Но самое неприятное — Илья Федотович лишился Касьяна. Словно бы у него самого руку отсекли! Лишился верного воина, на которого он мог положиться всегда и во всем. Который бодрствовал, когда он спал. Который прикрывал спину, когда он застревал в сече. Который мог командовать небольшой боярской ратью не хуже его самого. Мог вести поход вместо него, мог с малой силой обойти хитрого ворога стороной, запутать, перехитрить, мог пойти в битву, не боясь и не оглядываясь, коли видел, что принесет этим пользу.
Нет больше ратника Касьяна. Не ходить ему в сечу, не водить воинов в лихие атаки. А Дмитрий мал, на него эту ношу не взвалить…
Илья Федотович опустился в кресло, положил руки на подлокотники, откинул голову на гнутую спинку, закрыл глаза.
Холопов, пожалуй, он найти сможет. Как по крепостным своим поедет, оброк собирать, глядишь, и соблазнится кто из сыновей мужицких на лихую службу в хозяйской усадьбе. Осенью в Москву отправится, там тоже вольные людишки могут за серебро богатому боярину продаться. Но этих дворовых на смотр выставить еще можно, а вот каковы они в сече, в походе окажутся… Глядишь, и опять половину в страдники придется отправлять, на землю сажать. Потому как при виде пищалей они бледнеют, от татарского посвиста головы пригибают. Нет, не скоро силу свою восстановить удастся. Да еще Касьян… Кого вместо него приблизить? Ермилу? Прохора? Ефрема?

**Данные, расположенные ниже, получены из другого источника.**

import Summits.NavierStokesRegularity.NavierStokesRegularity.Theorems.AxisTwistDoorAveragedConeLiouvilleNUStandingOfWeakFrames
import Summits.NavierStokesRegularity.NavierStokesRegularity.Theorems.AxisTwistDoorAveragedConeLiouvilleNUEnergyClassFrameTools
import HarnessLib

/-!
# N4 / T1 piece W, brick (c2): the ENERGY CLASS OF THE FRAME PAIR from the data-coordinate energy
# inequality (brick (b) at the cut-off pair `(ψV, b)`), and the `∃ Φ U` frame theorem consumed by the W assembly

Route `AxisTwistDoor`, crux `AveragedConeLiouville` (stmt-NavierStokesRegularity-26889, CLOSED; T1 re-proves the typed
INPUT `NazarovUraltseva2011_positivity_propagation (EuclideanSpace ℝ (Fin 3))` at Literature pace), kit
`pub/ns-inputs/kits/N4-T1-skeleton.lean` 118454bf17607d1e, stub W = `Sig.nu_standing_of_weak` (owner ns-in-ser-c g2:
(a) p640063, (b1) p640527, (b) `nu_energyIneq_of_weak` = `kits/N4-T1-W2b-text.lean`; (W0) time cut-off ns-in-ser-b g2;
(c) frames p640912 and (c2) = this file, ns-in-ser-a g3; pub/ns-inputs STATUS 2026-08-28T14:22–14:25Z).

WHAT THIS FILE DOES. `nuSlabIneq Φ U H Θ η u v` names the inequality of `NUEnergyClass` (`…NUDefs`) on one slab
`[u,v]` (so `NUEnergyClass Φ U k R` is `∀ H … Θ … η … t₁ t₂ …, nuSlabIneq Φ U H Θ η t₁ t₂` by `Iff.rfl`, and brick
(b)'s conclusion for a pair `(Ṽ, b)` on `]0,T[` is `nuSlabIneq Ṽ b H Θ η t₁ t₂` for `0 < t₁ ≤ t₂ < T`). For the frame
pair `(frameΦ χ ψ V τ, frameU ψ₁ b τ)` of brick (c) with `ψ = 0` on `]-∞,t⋆/2]`, `ψ₁ = 𝟙_{[t⋆/2,∞[}` (any measurable
`ψ₁` with `ψ₁ = 0` below and `= 1` from `t⋆/2` on), `χ = 1` on `B̄(0,R')`, `2R ≤ R' < 1`:
* `nuSlabIneq_frame_of_data` — TRANSPORT: on a frame slab `[a,v]` with `t⋆/2 ≤ a+τ`, `v < 0`, the data-coordinate
  inequality for `(ψV, b)` on `[a+τ, v+τ]` with the weight `η(·-τ)` IS the frame inequality (measure-preserving
  shift `(t,x) ↦ (t+τ,x)`; `χ` is invisible on `tsupport Θ ⊆ B(0,2R) ⊆ B(0,R')`, for values AND gradients; the `Θ`
  factors kill everything off `tsupport Θ`; `ψ₁ = 1` on the data slab);
* `nuSlabIneq_extend` — TRIVIAL EXTENSION DOWNWARDS: if `Φ(t,·) = 0` for `t ≤ a` and `U(t,·) = 0` for `t < a`,
  the inequality on `[a,v]` implies the one on `[t₁,v]`, `t₁ ≤ a` (real bookkeeping: `M(t₁) = M(a) = H(0)∫Θ²`, the
  dissipation and the drift term do not see `[t₁,a[`, `η(a) - η(t₁) ≤ ∫|η'|`, the `|∇Θ|²` term is monotone — the
  slab below the data carries NO `ofReal` truncation issue because its dissipation vanishes);
* `nuEnergyClass_frame` — the energy class `NUEnergyClass (frameΦ χ ψ V τ) (frameU ψ₁ b τ) k R` from the
  data-coordinate inequality for the pair `(fun s x => ψ s * V s x, b)` (hypothesis `hineq`, = ser-c's
  `nu_energyIneq_of_weak hW1` applied to ser-b's (W0) output) — cases `t₂ ≤ c`, `c ≤ t₁`, `t₁ < c < t₂`,
  `c = t⋆/2 - τ`;
* `exists_nuStandingLip_frame_of_energyIneq` — **the theorem the W assembly consumes**: weak Lipschitz data + an
  admissible frame + a time cut-off `ψ` + `hineq` ⟹ `∃ Φ U, NUStandingLip Φ U k R (nuDriftConst Λ) ∧ Φ = V(·+τ,·)`
  on the frame (χ := a `ContDiffBump`, `ψ₁ := 𝟙_{[t⋆/2,∞[}`, then brick (c) `nuStandingLip_frame`).

WHAT THIS IS NOT: not a statement about Navier–Stokes; T1 is an INPUT (a printed theorem re-proved); the summit stays
open. [cite: NazarovUraltseva2011HarnackDivFree, §3 (arXiv:1011.1888 p. 8)] [cite: LeiRenTian2025, Lemma 2.5]
-/

noncomputable section

-- the summit and its single sub-problem share the name (CONVENTIONS §1)
set_option linter.dupNamespace false

open MeasureTheory Set Function Filter Topology Metric
open scoped NNReal ENNReal

namespace Summit.NavierStokesRegularity.NavierStokesRegularity.Theorems.AveragedConeLiouville.NUPositivity

/-! ### The frame pair: pointwise facts -/

section Frame

variable {χ : EuclideanSpace ℝ (Fin 3) → ℝ} {ψ ψ₁ : ℝ → ℝ} {V : ℝ → EuclideanSpace ℝ (Fin 3) → ℝ}
  {b : ℝ → EuclideanSpace ℝ (Fin 3) → EuclideanSpace ℝ (Fin 3)} {T τ tstar R R' : ℝ}

/-- Off `tsupport Θ`, the three `Θ`-factors of the energy integrands vanish. -/
theorem theta_factors_eq_zero {Θ : EuclideanSpace ℝ (Fin 3) → ℝ} {x : EuclideanSpace ℝ (Fin 3)}
    (hx : x ∉ tsupport Θ) : Θ x = 0 ∧ gradient Θ x = 0 ∧ gradient (fun y => Θ y ^ 2) x = 0 := by
  have hev : Θ =ᶠ[𝓝 x] fun _ => 0 := notMem_tsupport_iff_eventuallyEq.mp hx
  have hev2 : (fun y => Θ y ^ 2) =ᶠ[𝓝 x] fun _ => 0 := by
    filter_upwards [hev] with y hy; simp [hy]
  refine ⟨image_eq_zero_of_notMem_tsupport hx, ?_, ?_⟩
  · unfold gradient; rw [hev.fderiv_eq, fderiv_const_apply]; simp
  · unfold gradient; rw [hev2.fderiv_eq, fderiv_const_apply]; simp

Нет, не то. Холопы они по сути и рождению. Послушны, отважны, но слова поперек не скажут, сами что-либо сделать не решатся. Трифон? Это может и рискнуть на свой страх, но… Молод еще, баламут. Рисковать может, отвечать — не умеет. Людей ему доверить нельзя. Тогда кто?
Боярин Умильный сидел в раздумьях довольно долго, потом решительно поднялся, вышел из светелки, спустился по лестнице, пересек двор, поднялся на стену и решительно распахнул дверь в терем.
— Здравствуй, Илья Федотович. — Подобранный в степи стрелец сидел на тюфяке и старательно обстругивал обломок оглобли. — Стучаться вас никогда не учили?
— Здоров и ты будь, служивый. — Помещик придвинул к себе табурет, сел на него. — Сказывали мне о храбрости твоей при татарском набеге. Благодарность прими мою за помощь.
— Да чего там, — пожал плечами Андрей. — Не за что.
— И про то сказывали, как ты из тюфяка по смердам моим стрелял…
По спине сержанта пополз неприятный холодок. Зачастую очень трудно объяснить людям, что война — жестокая штука и что на ней не существует морали и справедливости. Матях отложил недоделанный шомпол и наклонился вперед, сложив руки на груди.